Gewalt an Schulen: Smartphone ist „Wurf ins Haifischbecken“ – Verlieren wir unsere Kinder?

TV-Talk zum Zustand des Bildungssystems, der Medienbildung an Schulen und die Folgen einer unkontrollierten Handynutzung von Kindern und Jugendlichen.
Hamburg – Ein großes Thema während der Corona-Pandemie waren die Folgen, die die Maßnahmen für die Kinder hatten. Doch schon vorher hatte sich an den deutschen Schulen und Kinderzimmern viel zum Unguten verändert, wie Markus Lanz und seine Gäste diskutierten.
„Wir verlieren unsere Kinder“ lautet der Titel des Sachbuches, mit dem die Schulleiterin Silke Müller schon vor der Veröffentlichung Anfang dieser Woche bundesweite Bekanntheit erlangt hatte. Bei Markus Lanz im ZDF beschrieb sie die eskalierende Situation auf den Schulhöfen, die sie wohlgemerkt schon in den Zeiten vor Corona beobachtet hat. Via Smartphone werden Jugendliche und sogar Kinder mit einem zunehmenden Ausmaß an Gewaltvideos konfrontiert, via Plattformen wie WhatsApp, Twitch und vor allem TikTok.

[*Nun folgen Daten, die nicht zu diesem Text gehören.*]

/-! ## Audit: nothing is decided here

BY NAME: `weilFamilyReach_hyperbolic` (refereed), `PerfectComplexRankTransfer C` (assumption; no kernel link to Pridham / Perry —
F-1). BY VALUE: `Φ` (as a functor on `D(Mod 𝒪)`), the model iso, `extRank Y₀ I_Z[0] 0 = 1`, `extRank Y₀ I_Z[0] 2 = 18 ≤ 18 = r`,
the Chern data, hyperbolicity. KERNEL: the transport of the `Ext` clauses (p6), `Ext^{<0} = 0` for the image of a sheaf (p6),
and everything downstream of «local variational statement + one seed» (p7 / the tree's Weil-type ladder). -/

/-! ## §3 F-3 repair (red-5 v5): the FUNCTOR-FREE form and the LOCAL-full-faithfulness form

WORDING RULE F-3 (red-5, `redteam/RED-5.md` v5 §13–§15; kernel-checked probe `RED-5-probe-assembly-v5.lean`): §2 quantifies
`Φ : D(Mod 𝒪_{Y₀}) ⥤ D(Mod 𝒪_{A₀})` with `[Φ.Full] [Φ.Faithful]` on the UNBOUNDED derived category of ALL `𝒪`-modules, which is
STRONGER than print — the chain's source is Orlov's equivalence on `D^b(Coh)` ([Orlov2002DerivedAbelian] Assertion 2.8) and
[GortzWedhorn2023] Thm. 22.42 identifies Hom-spaces on `D^b_coh` only; a `D^b(Coh)`-equivalence is not a term of §2's binder type
and a globally full faithful `Φ` on `D(Mod 𝒪_{X×X})` has no printed source. The kernel USES full faithfulness only through the
bijectivity of `Φ.map` on `Hom(Q G, (Q G)⟦n⟧)`. Hence the two forms below (red-5's V16 / V17a / V17b, adapted; §2's theorems are
their special cases by `Functor.map_injective` / `map_surjective`): the FUNCTOR-FREE form takes the bare equalities
`extRank A₀ E n = extRank Y₀ G n`; the LOCAL form takes a `ℂ`-linear additive shift-commuting `Φ` on `D(Mod 𝒪)` (a Fourier–Mukai
kernel gives one; it RESTRICTS to Orlov's equivalence on `D^b(Coh)` — red-5 W-3), an iso `Φ(Q G₀[0]) ≅ Q E`, and bijectivity of
`Φ.map` on the self-Homs of `Q G₀[0]` in degrees `≤ 2` — which IS what Orlov on `D^b(Coh)` + GW 22.42 at both ends deliver for a
coherent `G₀ = I_Z` (still BY VALUE / BY NAME, never kernel).
Until a consumer switches to these, every instantiation sentence of §2 carries «`Φ` assumed full and faithful on ALL of
`D(Mod 𝒪_{X×X})` — stronger than the printed `D^b(Coh)` equivalence; used only on `Hom(I_Z, I_Z[n])`». -/

section LocalTransport

/-- **LOCAL full faithfulness transports `extRank`** (red-5 V17a): for a `ℂ`-linear additive shift-commuting `Φ` and an iso
`Φ(Q G) ≅ Q E`, the equality `extRank X₀ E n = extRank Y₀ G n` needs `Φ.map` bijective ONLY on `Hom(Q G, (Q G)⟦n⟧)`; nothing is
asked of `Φ` on any other object. [cite: Orlov2002DerivedAbelian, Assertion 2.8] [cite: GortzWedhorn2023, Thm. 22.42] -/
theorem extRank_eq_of_local_ff {X₀ Y₀ : SchemeOver ℂ} (G : CochainComplex Y₀.left.Modules ℤ)
    (E : CochainComplex X₀.left.Modules ℤ) :
    letI := HasDerivedCategory.standard Y₀.left.Modules
    letI := HasDerivedCategory.standard X₀.left.Modules
    ∀ (Φ : DerivedCategory Y₀.left.Modules ⥤ DerivedCategory X₀.left.Modules) [Φ.Additive] [Φ.Linear ℂ]
      [Φ.CommShift ℤ] (_ : Φ.obj (DerivedCategory.Q.obj G) ≅ DerivedCategory.Q.obj E) (n : ℤ),
      Function.Bijective (fun f : (DerivedCategory.Q.obj G ⟶ (DerivedCategory.Q.obj G)⟦n⟧) ↦ Φ.map f) →
      extRank X₀ E n = extRank Y₀ G n := by
  intro Φ _ _ _ eΦ n hbij
  letI := HasDerivedCategory.standard Y₀.left.Modules
  letI := HasDerivedCategory.standard X₀.left.Modules
  unfold extRank
  have e₁ : (DerivedCategory.Q.obj G ⟶ (DerivedCategory.Q.obj G)⟦n⟧) ≃ₗ[ℂ]
      (Φ.obj (DerivedCategory.Q.obj G) ⟶ (Φ.obj (DerivedCategory.Q.obj G))⟦n⟧) :=
    (LinearEquiv.ofBijective (Φ.mapLinearMap ℂ) hbij).trans
      (Linear.homCongr ℂ (Iso.refl (Φ.obj (DerivedCategory.Q.obj G))) ((Φ.commShiftIso n).app _))
  have e₂ : (Φ.obj (DerivedCategory.Q.obj G) ⟶ (Φ.obj (DerivedCategory.Q.obj G))⟦n⟧) ≃ₗ[ℂ]
      (DerivedCategory.Q.obj E ⟶ (DerivedCategory.Q.obj E)⟦n⟧) :=
    Linear.homCongr ℂ eΦ ((shiftFunctor (DerivedCategory X₀.left.Modules) n).mapIso eΦ)
  exact ((e₁.trans e₂).rank_eq).symm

Ein Smartphone für ein Kind ist wie ein Wurf ins Haifischbecken
„Wenn man einem Kind ein Smartphone in die Hand drückt, ist das der Wurf in ein unkontrolliertes Haifischbecken“, sagte Müller, die Kontrolle dessen, was Kinder sich in den Weiten des Internets anschauen, sei kaum möglich. Die Schule allein kann die zunehmende Handy-Nutzung nicht kontrollieren, die Verantwortung liegt bei allen Beteiligten, der Schule, den Medien und natürlich zuerst bei den Eltern.

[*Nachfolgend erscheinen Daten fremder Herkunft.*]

import Mathlib
import HarnessLib.Audit
import Summits.PneNP.PneNP.Theorems.PstarGateU2BranchA
import Summits.PneNP.PneNP.Theorems.PstarGateU2BranchB
import Summits.PneNP.PneNP.Theorems.PstarGateHyperplane
import Summits.PneNP.PneNP.Theorems.PstarChordBridgeKill

/-!
# One GATED chord, node N5: COUPLED cycles are impossible (E2; prover-1 g19)

FRONTIER range-avoidance ladder, rung F-N3 (`stmt-PneNP-19007`), cell `pnp-ideate` (`PstarGateNodesX.GateU2X`); restricted-model proof complexity —
nothing here bears on `P` versus `NP`.

`N = {e, e'}`, `e` gated, `e'` doubly read.  If `u_e + u_{e'}` is CONSTANT on the gate chamber `H₁ = {x_u = κ₀ + 1}` (the (EQ) outcome of every
forcing dichotomy on the chamber), then `Q_{D e ∆ D e'}` is constant there, so every edge of `D e ∆ D e'` passes through `u`
(`PstarGateHyperplane.const_on_hyperplane`), and:
* in branch (A) of the corner dichotomy this contradicts expansion (`PstarGateU2BranchA.u2_branchA_false`);
* in branch (B) the constant is `1` (OFF-region: `PstarGateU2Off.u2_off` at a chamber zero of `u_e`, `PstarGateU2BranchB.exists_off_on_chamber`),
  so no common tree edge exists (`PstarGateU2BranchB.u2_branchB_point` gives an ON/ON chamber point), `D e ∩ D e' = ∅`, every edge of `D e`
  passes through `u` — contradicting `PstarGateFibreRank.avoid_nonempty`.

* `u2_coupled_false` — **`u_e + u_{e'}` constant on the gate chamber is contradictory.**
-/

set_option linter.dupNamespace false -- `Summit.PneNP.PneNP.…`: summit = sub-problem name (D-0017 single-conjunct layout)

open Finset Literature.Computability.Complexity
open scoped symmDiff
open Summit.PneNP.PneNP.Theorems.PstarTyped (Typed)
open Summit.PneNP.PneNP.Theorems.PstarSALevel (BoundaryExpanding SimpleOverlap)
open Summit.PneNP.PneNP.Theorems.PstarProductRank (qform)
open Summit.PneNP.PneNP.Theorems.PstarPathRankFibre (avoid)
open Summit.PneNP.PneNP.Theorems.PstarReadSumset (V2)
open Summit.PneNP.PneNP.Theorems.PstarChordSystem (ChordSystem)
open Summit.PneNP.PneNP.Theorems.PstarChordBridgeTools (privs coef)
open Summit.PneNP.PneNP.Theorems.PstarChordBridge (BridgeData sys Solution Lift)
open Summit.PneNP.PneNP.Theorems.PstarChordBridgeForcing (gam sys_u_eq)
open Summit.PneNP.PneNP.Theorems.PstarChordBridgeKill (qform_symmDiff)
open Summit.PneNP.PneNP.Theorems.PstarGateBridge (GateHyp)
open Summit.PneNP.PneNP.Theorems.PstarGateHyperplane (const_on_hyperplane)
open Summit.PneNP.PneNP.Theorems.PstarGateFibreRank (avoid_nonempty)
open Summit.PneNP.PneNP.Theorems.PstarGateNodes (GateData)
open Summit.PneNP.PneNP.Theorems.PstarGateNodesX (GateDataX)
open Summit.PneNP.PneNP.Theorems.PstarGateU2Corner (u2_corner_cases)
open Summit.PneNP.PneNP.Theorems.PstarGateU2Off (u2_off)
open Summit.PneNP.PneNP.Theorems.PstarGateU2BranchA (u2_branchA_false)
open Summit.PneNP.PneNP.Theorems.PstarGateU2BranchB (exists_off_on_chamber u2_branchB_point)

namespace Summit.PneNP.PneNP.Theorems.PstarGateU2Coupled

variable {n m : ℕ}

/-- **Coupled cycles are impossible.**  See the module docstring. -/
theorem u2_coupled_false (I : LocalMap 4 n m) (hI : I.IsPure xorAndPred) (hT : Typed I) (hS : SimpleOverlap I) {r₀ : ℕ}
    (hB : BoundaryExpanding r₀ I) {B : BridgeData n m} {e g₀ : Fin m} {u : Fin n} {κ₀ : ZMod 2} (hD : GateDataX I r₀ B e g₀ u κ₀)
    {e' : Fin m} (hN : B.N = {e, e'}) (hne : e' ≠ e)
    (hU2 : ∀ a, (sys I B).ρ e' a ≠ 0 ∧ (sys I B).ρ' e' a ≠ 0 ∧ (sys I B).ρ e' a ≠ (sys I B).ρ' e' a)
    {c₀ : ZMod 2} (hc : ∀ x : Fin n → ZMod 2, x u = κ₀ + 1 → (sys I B).u e x + (sys I B).u e' x = c₀) : False := by
  classical
  obtain ⟨-, hW, -, -, -, -, -, -, hG, -, -, -, -, -, -, hcoef, -, -⟩ := id hD
  have he : e ∈ B.N := hG.1
  have he' : e' ∈ B.N := by rw [hN]; exact mem_insert_of_mem (mem_singleton_self _)
  have heD : e ∉ B.D e := fun h => (mem_sdiff.1 (hW.hD e he h)).2 he
  -- `Q_{D e ∆ D e'}` is constant on the chamber, so its edges pass through `u`
  have hconst : ∀ x : Fin n → ZMod 2, x u = κ₀ + 1 →
      qform (B.D e ∆ B.D e') (fun j => I.vars j 2) (fun j => I.vars j 3) x = c₀ + gam B e + gam B e' := by
    intro x hx
    have h := hc x hx
    rw [sys_u_eq, sys_u_eq] at h
    rw [qform_symmDiff]
    have e3 : ∀ g Q g' Q' c : ZMod 2, g + Q + (g' + Q') = c → Q + Q' = c + g + g' := by decide
    exact e3 _ _ _ _ _ h
  have hM := (const_on_hyperplane I hI hS (B.D e ∆ B.D e') u (κ₀ + 1) _ hconst).1
  rcases u2_corner_cases I hI hT hS hB hD hN hne hU2 with ⟨j₁, j₂, h12, hDe', hdisj, σ, hσ, τ, hτ, g, hg, hσg, hτg⟩ | hBr
  · exact u2_branchA_false I hI hT hS hB hD hN hne hU2 h12 hDe' hdisj hσ hτ hg hσg hτg hM
  · -- branch (B): the constant is `1` …
    obtain ⟨x₀, hx₀u, hx₀e⟩ := exists_off_on_chamber I hI hS hW he u (κ₀ + 1)
    have hcx₀ : coef I B.C₁ B.G₁ (I.vars e 2) x₀ = 1 := by
      rw [hcoef, hx₀u]
      have e2 : ∀ k : ZMod 2, k + (k + 1) = 1 := by decide
      exact e2 κ₀
    have hc1 : c₀ = 1 := by
      have h := hc x₀ hx₀u
      rw [hx₀e, (u2_off I hI hT hD hN hne hU2 hcx₀ hx₀e).1, zero_add] at h
      exact h.symm
    -- … so no common tree edge
    have hS0 : ∀ j ∈ B.D e, j ∉ B.D e' := by
      intro j hjD hjD'
      obtain ⟨x, hxu, hxe, hxe'⟩ := u2_branchB_point I hI hT hS hD hN hne hU2 hBr hjD hjD'
      have h := hc x hxu
      rw [hxe, hxe', hc1] at h
      exact absurd h (by decide)
    -- hence every edge of `D e` passes through `u`: no avoiding edge
    obtain ⟨j, hj⟩ := avoid_nonempty I hI hS heD (hW.hDeven e he) u
    unfold PstarPathRankFibre.avoid at hj
    obtain ⟨hjD, h2, h3⟩ := mem_filter.1 hj
    rw [mem_singleton] at h2 h3
    rcases hM j (Finset.mem_symmDiff.2 (Or.inl ⟨hjD, hS0 j hjD⟩)) with h | h
    · exact h2 h
    · exact h3 h

end Summit.PneNP.PneNP.Theorems.PstarGateU2Coupled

Was Müller besonders besorgt ist eine zunehmende Verrohung, ein Aufstacheln und die Suche nach immer neuen Kicks. Auf den Schulhöfen werden fast alle Interaktionen gefilmt, Streitereien, Rangeleien, Schlägereien. Je „besser“, je dramatischer diese ablaufen, desto mehr Klicks und Likes gibt es für die Clips in den sozialen Medien, das Muster ist bekannt. Nur: Was kann man da tun? Smartphones verbieten kann keine Lösung sein, gesunde Medienbenutzung unterrichten schon eher. Aber was soll man gegen Teck-Teck-Challenges machen, die „Für was würde ich blowen?“ machen, die Silke Müller erwähnte?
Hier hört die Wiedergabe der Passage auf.